O mínimo existencial não é um número é um limite jurídico à própria atuação do sistema de crédito.
O fenômeno do superendividamento, no direito brasileiro contemporâneo, transcende a esfera da inadimplência privada, assumindo nítido caráter social e constitucional. A partir da promulgação da Lei nº 14.181/2021, o Código de Defesa do Consumidor passou a incorporar instrumentos específicos de prevenção e tratamento do consumidor pessoa natural superendividado, estruturados sob o pilar da dignidade da pessoa humana (art. 1º, III, da Constituição Federal).
Nesse contexto, a preservação do chamado mínimo existencial emerge como elemento estruturante do sistema, funcionando como limite material à atuação dos credores e à própria execução das obrigações civis. Trata-se da fração da renda do devedor que não pode ser atingida, sob pena de inviabilizar sua subsistência e a de sua família.

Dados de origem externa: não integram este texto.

/-- **`S(A)(ℂ) ≤ {g₁ | g ∈ ker l(A)(ℂ)}`** — the `⊇` half of Milne's Theorem 4.4 read on `H¹`, for a
polarization class in the record's spelling (`h` rational with `s · h` Kähler, `s > 0`): every element of
`unitaryCentralizerGroup A h` is the degree-one component of an element of `specialLefschetzGroup (dim A) A.X`
("any `γ ∈ G(A)(k^al)` will fix all divisor classes on `A^r`, all `r`. This shows that `G(A) ⊂ L(A)`").
[cite: Milne1999LefschetzClasses, Thm. 4.4 (proof, p. 659)] -/
theorem unitaryCentralizerGroup_le_specialLefschetzGroup_map_one (hQ : IsRationalClass h)
    (hK : ∃ s : ℝ, 0 < s ∧ IsKaehlerClass A.dim A.X ((s : ℂ) • h)) :
    unitaryCentralizerGroup A h ≤ (specialLefschetzGroup A.dim A.X).map
      (Pi.evalMonoidHom (fun k : ℕ ↦ complexBetti A.X k ≃ₗ[ℂ] complexBetti A.X k) 1) := by
  intro u hu
  obtain ⟨s, hs, hKs⟩ := hK
  rcases Nat.eq_zero_or_pos A.dim with hA | hA0
  · haveI : Module.Finite ℂ (complexBetti A.X 1) := abelianVarietyCohomologyExteriorH1_holds.finite_one A
    have hV : Module.finrank ℂ (complexBetti A.X 1) = 0 := by
      rw [AbelianVariety.finrank_complexBetti_one, hA, mul_zero]
    haveI : Subsingleton (complexBetti A.X 1) := Module.finrank_zero_iff.1 hV
    have hu1 : u = 1 := LinearEquiv.ext fun x ↦ Subsingleton.elim _ _
    rw [hu1]
    exact one_mem _
  · exact Subgroup.mem_map.2 ⟨_, exteriorPullbackEquiv_mem_specialLefschetzGroup hA0
      (mem_hodgeClassSpan_one_of_isKaehlerClass_smul hQ hs.ne' hKs)
      (lefschetzPow_self_ne_zero_of_isKaehlerClass_smul hA0 hKs)
      (eq_zero_of_forall_polarizationPairingOne_eq_zero_of_isKaehlerClass_smul' hs.ne' hKs) hu,
      exteriorPullbackEquiv_one_eq _ u⟩

/-- **Milne 1999, Theorem 4.4 on `H¹` — the cited record
`Milne1999_thm44_specialLefschetzGroup_one_eq_unitaryCentralizerGroup` DISCHARGED**: for every complex
abelian variety `A` and every polarization class `h` (rational, with `s · h` Kähler for a real `s > 0`),
`{g₁ | g ∈ specialLefschetzGroup (dim A) A.X} = unitaryCentralizerGroup A h = S(A)(ℂ)`. The inclusion `⊆`
is `specialLefschetzGroup_map_one_le_unitaryCentralizerGroup` (`Milne1999/LefschetzGroupCentraliserInclusion`:
Lefschetz classes of degree `2` on `A × A` force `g₁` to commute with `End(A)` and to preserve `Q_h`); the
inclusion `⊇` is `unitaryCentralizerGroup_le_specialLefschetzGroup_map_one` (this file: the Künneth family
`⋀•(u^{⊕(a+1)})` of `u ∈ S(A)(ℂ)` fixes the divisor classes of every power, by
`Milne1999/CentraliserFixesDivisorClasses` applied to `A^{a+1}` with `u^{⊕(a+1)} ∈ S(A^{a+1})` of
`Milne1999/LefschetzCentraliserPowers` and the blockwise non-degeneracy of `Q_{Σ prᵢ^* h}`).
[cite: Milne1999LefschetzClasses, Thm. 4.4 and p. 659 (ker l(A) = S(A))] -/
theorem Milne1999_thm44_specialLefschetzGroup_one_eq_unitaryCentralizerGroup_holds :
    Milne1999_thm44_specialLefschetzGroup_one_eq_unitaryCentralizerGroup :=
  fun A _ hQ hK ↦ le_antisymm (specialLefschetzGroup_map_one_le_unitaryCentralizerGroup A hQ hK)
    (unitaryCentralizerGroup_le_specialLefschetzGroup_map_one hQ hK)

A ratio legis é inequívoca: o consumidor de boa-fé responde por suas dívidas, porém tal responsabilidade não pode implicar a supressão dos meios indispensáveis à manutenção de uma vida digna.
A fixação normativa do mínimo existencial e seus limites
No plano infralegal, o Decreto nº 11.567/2023, ao alterar o Decreto nº 11.150/2022, estabeleceu parâmetro objetivo ao definir, em seu art. 3º, que:
Art. 3º No âmbito da prevenção, do tratamento e da conciliação administrativa ou judicial das situações de superendividamento, considera-se mínimo existencial a renda mensal do consumidor pessoa natural equivalente a R$ 600,00 (seiscentos reais). https://www.jusbrasil.com.
A positivação de um valor nominal, embora represente tentativa de uniformização administrativa, revela-se juridicamente problemática. Isso porque a fixação de um montante estático:
- Desconsidera variações regionais do custo de vida;
- Ignora a composição familiar do devedor;
- Descola-se das necessidades concretas.
Dessa forma, o critério regulamentar tende a reduzir um conceito jurídico indeterminado, essencialmente aberto e dependente da realidade fática a um parâmetro rígido e potencialmente incompatível com a ordem constitucional.
Controle de constitucionalidade: a ADPF 1097
A controvérsia foi levada ao Supremo Tribunal Federal por meio da ADPF 1097, na qual se questiona a validade constitucional da fixação do mínimo existencial por ato do Poder Executivo.
A discussão evidencia tensão relevante entre normatização administrativa e reserva de conformação constitucional dos direitos fundamentais.
Clique para acompanhar a ADPF.
Natureza jurídica do valor de R$ 600,00: baliza mínima, não limite absoluto
Diante desse cenário, o valor de R$ 600,00 deve ser interpretado como:
- parâmetro administrativo mínimo.
- não como limite máximo ou absoluto da dignidade humana.
O Poder Judiciário mantém plena competência para afastar a aplicação literal do decreto sempre que verificada insuficiência do valor para assegurar condições mínimas de existência. A atuação técnica em casos de superendividamento exige superação da leitura meramente normativa e adoção de abordagem probatória e constitucionalmente orientada.
Nesse sentido, destacam-se três eixos fundamentais:
1. Individualização da prova
É imprescindível demonstrar, de forma concreta:
- custo de vida do devedor;
- despesas essenciais (alimentação, moradia, saúde, transporte);
- composição familiar e eventuais dependentes.
A prova da insuficiência do valor residual é o elemento central para o êxito da demanda.
2. Fundamentação constitucional
Deve-se invocar:
- dignidade da pessoa humana (art. 1º, III, CF);
- direitos sociais (art. 6º, CF);
- vedação ao retrocesso social;
como fundamentos para afastar a aplicação mecânica do valor fixado em decreto.
3. Utilização adequada do rito de repactuação
O procedimento previsto no art. 104-A do CDC deve ser utilizado de forma estratégica, com:
- apresentação de plano de pagamento realista;
- demonstração da impossibilidade de adimplemento sem violação do mínimo existencial;
- busca de revisão contratual em ambiente conciliatório supervisionado pelo Judiciário.
Conclusão
A fixação do mínimo existencial em R$ 600,00 representa tentativa de objetivação de um conceito essencialmente fluido e dependente da realidade concreta.
Embora útil como referência administrativa, tal parâmetro não esgota a proteção constitucional conferida ao consumidor superendividado.
A efetividade do instituto reside, em última análise, na atuação do Poder Judiciário e na capacidade do operador do Direito de demonstrar que a execução da dívida, nos moldes praticados, compromete o núcleo essencial da dignidade humana.